The move away from fossil fuels, investors’ focus on climate change, and the war in Ukraine are causing supply scarcity for oil and natural gas, metals, grains, and other commodities. This, in turn, is leading to more investors turning to commodity ETFs in large numbers to diversify their portfolios.
While the S&P 500 fell 12.9% through the end of April, the S&P Global GSCI — a benchmark of 24 commodities in agriculture, energy, and metals — had a total return of 39.9%. This rally in commodities is a continuation of last year, when the GSCI surged 40.4%.
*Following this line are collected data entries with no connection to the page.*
import Summits.QuantumFields.YangMills.Theorems.FluctuationComparisonRegPrIntLOrganTangentFibreMeanVersionMW
import Summits.QuantumFields.YangMills.Theorems.FluctuationComparisonRegPrIntLOrganTangentAPackageDescendTo
import Summits.QuantumFields.YangMills.Theorems.FluctuationComparisonRegPrIntLRunpairOrganFibreLawDefs
import Literature.MathematicalPhysics.QuantumFieldTheory.Balaban1983to89.BalabanAdmissibleClassParams
import Literature.MathematicalPhysics.QuantumFieldTheory.Balaban1983to89.T4AveragingDisintegration
import Literature.MathematicalPhysics.QuantumFieldTheory.Balaban1983to89.T4CubeChartExp
import HarnessLib

/-!
# Route `UnitScaleTilt` — crux `FluctuationComparisonRegPrIntL` (stmt-QuantumFields-20520, rung R3), PATH-B organ: «ORGAN DISCHARGE INPUTS (HJ)» — DEFINITION
# (★★OWNER RULING №77 «DISCHARGE PROTOCOL» (3) FREEZE → DEFS; RULING №78 «FREEZE GATE» on edition «b»; LEAD w3 g26 №34–№37; ROW pen ideator `ym-r3-idea-1` g29)

Definitions file (route-posited object, `--kind definition`): ONE declaration, `def OrganDischargeInputsHJ : Prop`, whose body is BYTE-IDENTICAL to the crux workfile
`Cruxes/FluctuationComparisonRegPrIntL/DischargeInputsHJ.lean` v0.3b (edition «b», SIGNATURE ecc622024021b333, body ws16 48cc21582bfc4d20, commit e0e434b5cdea); the
fibre-weight letters `mwCut` ∕ `wNum` ∕ `wgt` are the reviewed ones of `FluctuationComparisonRegPrIntLRunpairOrganFibreLawDefs` (✓p812742), opened below — NOT re-declared —
so that the discharge knit `spreadFibreLawHJ_of_dischargeInputs : OrganDischargeInputsHJ → SpreadFibreLawHJ` (LEAD w3 g26, companion proof file
`…OrganTangentSpreadFibreLawHJOfDischargeInputs`) is a re-pack between two rows over the SAME constants.

CONTENT (one stride `j → Ts` of the cut tower; heads∕letters∕prefix∕chart [0]–[11] = `SpreadFibreLawHJ`'s (✓`…RunpairOrganFibreLawDefsJ`) verbatim), then, per stride:
(I-geo) ONE geometric package `∃ (c Dw Db : ℝ) (DP : Plaq_Ts → PBond_j → ℝ)`: `√3·rc ≤ 3∕16` (T2), `c < 1`, `0 ≤ Db`, the uniform cap `DP ≤ Db`, the one-bond displacement
clause of the chart `Φ(·,z)` on the `θ_j`-window (letter `DP`), the window-to-window displacement clause `hglob` (letter `Dw`; LAW point on the `θ_j`-window (T1), value point
on the `θ_j∕4`-window) and ONE room `24∕25·θBal_Ts + Dw + (Db + Db)·rc ≤ c·θBal_Ts`; then, under the seed binders `(k, w)` of [12]: (I-curv) the curvature-transport letters
`kP gP KP KP2` (plaquette-indexed, `Plaq (F.P Ts) 0`) and, per `t ∈ [0,1]`, `kB`, `ES`, the exponential row-mass tie to HJ's (JT-h) budget, and per law point a measurable good
set with the curvature-transport clause, the crude bound off it and the `ES`-tail; (I-law) per `t ∈ [0,1]` the edge∕square law-response packages `kX`∕`kL` ((Lip) on
`Set.Ioo (-1) 2`, (Diff₀), score-covariance kernels along relational law paths, budgets in HJ's own letters `NX NL δX δL`) and the t-uniform two-pair∕four-centring packages
`kV₃`∕`kV₄` (letters `NV3 NV4 δV3 δV4`); (I-cov) the profile `Prof` with the covariance sandwich clauses (G)(K0)(K1)(K2).  Every clause is the LAST HYPOTHESIS of a landed
door theorem, character-exact: ✓p816525 `jtBracket_of_curvatureTransport`, ✓p816800 `jv0Clause_of_windowDisplacement`, ✓p816302 (COV-SANDWICH), ✓p817463 `l1j_of_ilaw`∕
`l2j_of_ilaw`, ✓p817560 `jv3_of_ilaw`∕`jv4_of_ilaw`; the knit consumes them with w5's ✓p817898 (L29) and (L30) `…OrganTangentILawKnitFacts`.

FREEZE FLAG AT THE `hglobW` CONJUNCT (★★OWNER RULING №78 = WORD №415∕№416 (ii); LEAD w3 g26 №38 (2); width seat `ym-ust-20520-w4` g24 TN-HGLOB-FRAME 514ad89e +
09:18:16Z precision; instrument seat `ym-r3-instr-1` g14 FL-34 4667b0b8 — the one-plaquette price `Δs_p = 2·sin(α∕2)·|ζ_⊥|`): «(I-geo-w) `hglobW` far-pair form: dischargeable
only via (a) a continuous small-link frame over the θ_j-window (gauge with links ≤ C·√ε for plaquettes ≤ ε, chosen continuously in the window point, all Polyakov sectors —
new lemma, NOT [B11] Thm 1∕Prop 9) or (b) the near-pair «sq» edition of the currency (★★OWNER RULING №73 (iii); LEAD №38: direction (b) ADOPTED for the discharge
programme, apex-sq first)».  As typed, `hglobW` quantifies over ALL pairs of window points `(U, U′)` (law point `U` on the `θ_j`-window, value point `U′` on the
`θ_j∕4`-window); NEAR pairs (corners and (L29) relational path∕square points of one admissible square — all that the LIN knit ✓p812884, the Jensen knit ✓p814161,
✓p816525, ✓p816800 and the (I-law) knit facts instantiate; w4's INSTANCE TABLE 96d7f6a7) are of print shape ([Balaban1985Variational] Thm 1 (9)–(10), Prop 9 in a common
frame: `A_{U′} = A_U·exp δA`, `|δA| ≲ C·rc·θ_j`); the far-pair burden sits in `SpreadFibreLawHJ`'s own clauses ((JT-h)'s free law point `Xw`, (L1ʲ-h)∕(JV3-h′)'s
unrelated `U₁, U₂`, (JV0-h)'s all `(X, Xw)`) and this row merely inherits it; the sq-programme (`…RunpairOrganFibreLawJSqDefs` → apex-sq → row-sq
`OrganDischargeInputsHJsq` → knit-sq; NEW files only) is the booked repair line of record.

HONEST LEDGER (RULING №77 (5)): a HYPOTHESIS ROW — `OrganDischargeInputsHJ` is EXACTLY AS OPEN as `SpreadFibreLawHJ`; (T1)(T2), `hglob`, (Lip)(Diff₀), the kernels, the
curvature and chart letters are what a discharger must PROVE from [Balaban1985Variational] Thm 1∕Prop 9, [Balaban1985Averaging] (9)–(13), [Balaban1987RG1] Thm 1∕Thm 3 —
SOURCES only, nothing of Bałaban's asserted or proved here; `SpreadFibreLawH(J)` UNDISCHARGED; the five registered stubs of `Lines/semiclassical_s2beta.lean`, crux 20520
and `YM3TorusSU2` NOT proved; rung R3 = SU(2) YM₃ on T³ at fixed lattice data — NOT d = 4, NOT infinite volume, NOT a mass gap, NOT Clay.

No `theorem`, no `instance`, no `notation`, no attribute changes; imports = the crux workfile's (= `SpreadFibreLawHJ`'s DEFS imports).
-/

set_option autoImplicit false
“Historically, commodities offer the best protection against rising inflation compared to equities and other asset classes,” Jim Wiederhold, associate director of commodities and real assets at S&P Dow Jones Indices, told the Wall Street Journal. “And they tend to rise during times of geopolitical risk. We see this happening in real time as the Ukraine-Russia War rages on.”
Currently, there are 122 commodity ETFs in the market, up from 112 last year.
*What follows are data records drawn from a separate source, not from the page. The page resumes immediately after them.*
import Mathlib
import Literature.Analysis.FluidPDE.SuitableWeak
import Literature.Analysis.FluidPDE.SelfSimilarCollapseAnsatz
import Literature.Analysis.FluidPDE.LocalLeraySlabGoodSlices
import Literature.Analysis.FunctionSpaces.SobolevBallScaling
import Literature.Analysis.FunctionSpaces.SobolevDomainNormProofs
import Summits.NavierStokesRegularity.NavierStokesRegularity.Theorems.EulerZoomLiouvillePowerGaugeEulerLiouvilleSelfSimilarGauges
import Summits.NavierStokesRegularity.NavierStokesRegularity.Theorems.EulerZoomLiouvillePowerGaugeEulerLiouvilleSelfSimilarPressure
import Summits.NavierStokesRegularity.NavierStokesRegularity.Theorems.EulerZoomLiouvillePowerGaugeEulerLiouvilleSelfSimilarGradient
import HarnessLib

/-!
# Rung C1 of the crux `EulerZoomLiouville.PowerGaugeEulerLiouville`: identification of the weak
# gradient of a self-similar member and the full transfer to a profile Liouville statement

Route №10 `EulerZoomLiouville` (NavierStokesRegularity), crux E = stmt-NavierStokesRegularity-19832,
tenure rung C1 (exactly self-similar members).  Final bookkeeping file of the profile dictionary
(`…SelfSimilarLEI`, `…SelfSimilarGauges`, `…SelfSimilarPressure`, `…SelfSimilarGradient`):

* `exists_profileGradient_ae` — ANY weak spatial gradient `H` of an exactly self-similar member
  `u(τ) = selfSimilarCollapse γ 0 V τ` on the slab is a.e. the self-similar gradient: there is a
  profile gradient `G` (a weak derivative of `V` on `ℝ³`, a.e.-strongly measurable) with
  `H(τ) = (−τ)^{−1} • G((−τ)^{−γ} ·)` a.e., for a.e. `τ < 0` (slices of weak gradients are weak
  derivatives — tree `ae_hasWeakFDerivOn_slice_slab` —, the affine change of variables
  `HasWeakFDerivOn.comp_affine`, and uniqueness of weak derivatives `HasWeakFDerivOn.unique_holds`);
* `cknE_eq_of_ae_slab` — `cknE` only sees the a.e. class of the gradient on the slab;
* `rungC1_of_profileLiouville_full` — TRANSFER with the complete dictionary: rung C1 at exponent
  `ρ ∈ (0,1)` follows from a Liouville theorem for profile triples `(V, P, G)` (`G` a weak
  derivative of `V`) carrying the energy growth (`A`), the weighted dissipation bound (`E`), the
  weighted pressure bound (`D`) and the forward profile local energy inequality.

WHAT THIS IS NOT: not NS, not E, not rung C1 — the profile Liouville theorem in the window
remains open (Chae–Shvydkoy's window).
-/

noncomputable section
Jason Bloom, head of fixed income and alternative ETF strategy for Invesco, told the Journal that we’re seeing “the early innings of the next commodity supercycle due to supply and demand imbalances.”
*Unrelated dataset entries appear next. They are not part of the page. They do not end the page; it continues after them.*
/-- **The parasitic primes of one pair contribute `O(1)`**: for the good shifts
(`0 ≤ k_j ≤ M(1 + m(2N+M+1))`, `M = ∏_{w<p≤R} p ≤ 4^R`), `|e_i - e_{i'}| ≤ 6 m N M²`, so the primes
`q > R` dividing it give `∑ 1/q ≤ (log(6m) + log N + 2R log 4)/(R log R) ≤ log(6m) + 4` once
`log N ≤ R log R` and `log R ≥ 1`. [folklore] -/
theorem parasitic_le (hm : 2 ≤ m) {R : ℝ} (hR1 : 1 ≤ Real.log R) (hR0 : 0 < R) {N w : ℕ} (hN : 1 ≤ N)
    (hNR : Real.log N ≤ R * Real.log R) {h k : Fin m → ℤ} (hh : ∀ j, |h j| ≤ N)
    (hkb : ∀ j, 0 ≤ k j ∧ k j ≤ (midPrimorial w ⌊R⌋₊ : ℤ) * (1 + m * (2 * N + midPrimorial w ⌊R⌋₊ + 1)))
    {i i' : Fin m} (hf : (h i + k i) - (h i' + k i') ≠ 0) :
    ∑ q ∈ ((h i + k i) - (h i' + k i')).natAbs.primeFactors.filter (fun q : ℕ => R < (q : ℝ)), (1 : ℝ) / q ≤
      Real.log (6 * m) + 4 := by
  have hlogR : 0 < Real.log R := by linarith
  have hRe : 1 < R := by
    by_contra hc; have := Real.log_nonpos hR0.le (not_lt.1 hc); linarith
  have hRlogR : 1 ≤ R * Real.log R := one_le_mul_of_one_le_of_one_le hRe.le hR1
  set M : ℕ := midPrimorial w ⌊R⌋₊ with hM_def
  have hM1 : (1 : ℝ) ≤ M := by exact_mod_cast midPrimorial_pos w ⌊R⌋₊
  have hM1z : (1 : ℤ) ≤ M := by exact_mod_cast midPrimorial_pos w ⌊R⌋₊
  have hN1 : (1 : ℝ) ≤ N := by exact_mod_cast hN
  have hN1z : (1 : ℤ) ≤ N := by exact_mod_cast hN
  have hm2 : (2 : ℝ) ≤ m := by exact_mod_cast hm
  have hm2z : (2 : ℤ) ≤ m := by exact_mod_cast hm
  -- the size of `f`
  set f : ℤ := (h i + k i) - (h i' + k i') with hf_def
  have hfz : |f| ≤ 6 * m * N * (M : ℤ) ^ 2 := by
    have hb : ∀ a : Fin m, -(N : ℤ) ≤ h a ∧ h a ≤ N := fun a => abs_le.1 (hh a)
    have h1 : |f| ≤ 2 * N + (M : ℤ) * (1 + m * (2 * N + M + 1)) := by
      rw [abs_le]; constructor <;> nlinarith [hb i, hb i', hkb i, hkb i']
    have h2 : 2 * (N : ℤ) + M + 1 ≤ 4 * N * M := by nlinarith
    have h3 : (M : ℤ) * (1 + m * (2 * N + M + 1)) ≤ M + 4 * m * N * (M : ℤ) ^ 2 := by
      have h3' := mul_le_mul_of_nonneg_left h2 (by positivity : (0 : ℤ) ≤ M * m)
      linarith [h3']
    have h4 : 2 * (N : ℤ) ≤ 2 * N * (M : ℤ) ^ 2 := by nlinarith
    have h5 : (M : ℤ) ≤ N * (M : ℤ) ^ 2 := by nlinarith
    have h6 : (3 : ℤ) * (N * (M : ℤ) ^ 2) ≤ 2 * m * (N * (M : ℤ) ^ 2) := by nlinarith
    nlinarith
  have hfabs : ((f.natAbs : ℕ) : ℝ) ≤ 6 * m * N * (M : ℝ) ^ 2 := by
    rw [Nat.cast_natAbs, Int.cast_abs]
    exact_mod_cast hfz
  have hf0 : f.natAbs ≠ 0 := Int.natAbs_ne_zero.2 hf
  have hfpos : (0 : ℝ) < (f.natAbs : ℕ) := by exact_mod_cast Nat.pos_of_ne_zero hf0
  -- `M ≤ 4^R`
  have hM4 : (M : ℝ) ≤ (4 : ℝ) ^ R := by
    calc (M : ℝ) ≤ ((4 ^ ⌊R⌋₊ : ℕ) : ℝ) := by exact_mod_cast midPrimorial_le_four_pow w ⌊R⌋₊
      _ = (4 : ℝ) ^ ((⌊R⌋₊ : ℕ) : ℝ) := by push_cast; exact (Real.rpow_natCast _ _).symm
      _ ≤ (4 : ℝ) ^ R := Real.rpow_le_rpow_of_exponent_le (by norm_num) (Nat.floor_le hR0.le)
  have hlogM : Real.log M ≤ R * Real.log 4 := by
    calc Real.log M ≤ Real.log ((4 : ℝ) ^ R) := Real.log_le_log (by linarith) hM4
      _ = R * Real.log 4 := Real.log_rpow (by norm_num) R
  -- `log |f| ≤ log(6m) + log N + 2R log 4`
  have hlogf : Real.log (f.natAbs : ℕ) ≤ Real.log (6 * m) + Real.log N + 2 * (R * Real.log 4) := by
    calc Real.log (f.natAbs : ℕ) ≤ Real.log (6 * m * N * (M : ℝ) ^ 2) := Real.log_le_log hfpos hfabs
      _ = Real.log (6 * m) + Real.log N + 2 * Real.log M := by
          rw [Real.log_mul (by positivity) (by positivity), Real.log_mul (by positivity) (by positivity), Real.log_pow]
          push_cast; ring
      _ ≤ _ := by linarith
  have hlog4 : Real.log 4 ≤ 3 / 2 := by
    have h := Real.log_two_lt_d9
    rw [show (4 : ℝ) = 2 ^ 2 by norm_num, Real.log_pow]; push_cast; linarith
  have hlog6m : 0 ≤ Real.log (6 * m) := Real.log_nonneg (by linarith)
  refine (sum_inv_primeFactors_gt_le hf0 hRe).trans ?_
  rw [div_le_iff₀ (by positivity)]
  have hlogN : 0 ≤ Real.log N := Real.log_nonneg hN1
  calc Real.log (f.natAbs : ℕ) ≤ Real.log (6 * m) + Real.log N + 2 * (R * Real.log 4) := hlogf
    _ ≤ Real.log (6 * m) * (R * Real.log R) + R * Real.log R + 3 * (R * Real.log R) := by
        have h1 : Real.log (6 * m) ≤ Real.log (6 * m) * (R * Real.log R) := le_mul_of_one_le_right hlog6m hRlogR
        have h2 : 2 * (R * Real.log 4) ≤ 3 * (R * Real.log R) := by nlinarith
        linarith
    _ = (Real.log (6 * m) + 4) * (R * Real.log R) := by ring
“The phenomenon should persist at least through year-end, so the outlook for commodity investments is strong,” added Aniket Ullal, vice president and head of ETF data and analytics at CFRA. “Even if the conflict in Ukraine ends, there are so many implications that need to be resolved that will keep commodity prices elevated.”
For investors looking to diversify their portfolios amidst volatile markets, abrdn offers a suite of commodity ETFs, including the abrdn Gold ETF Trust (SGOL ), the abrdn Physical Silver Shares ETF (SIVR ), the abrdn Physical Platinum Shares ETF (PPLT ), the abrdn Physical Palladium Shares ETF (PALL ), and the abrdnPhysical Precious Metals Basket Shares (GLTR ).
It should be noted, however, that while serving as a good diversifier, commodities are more volatile than stocks. Macroeconomic factors such as supply chain disruptions, economic slowdown, or a recession could significantly — and abruptly — impact prices.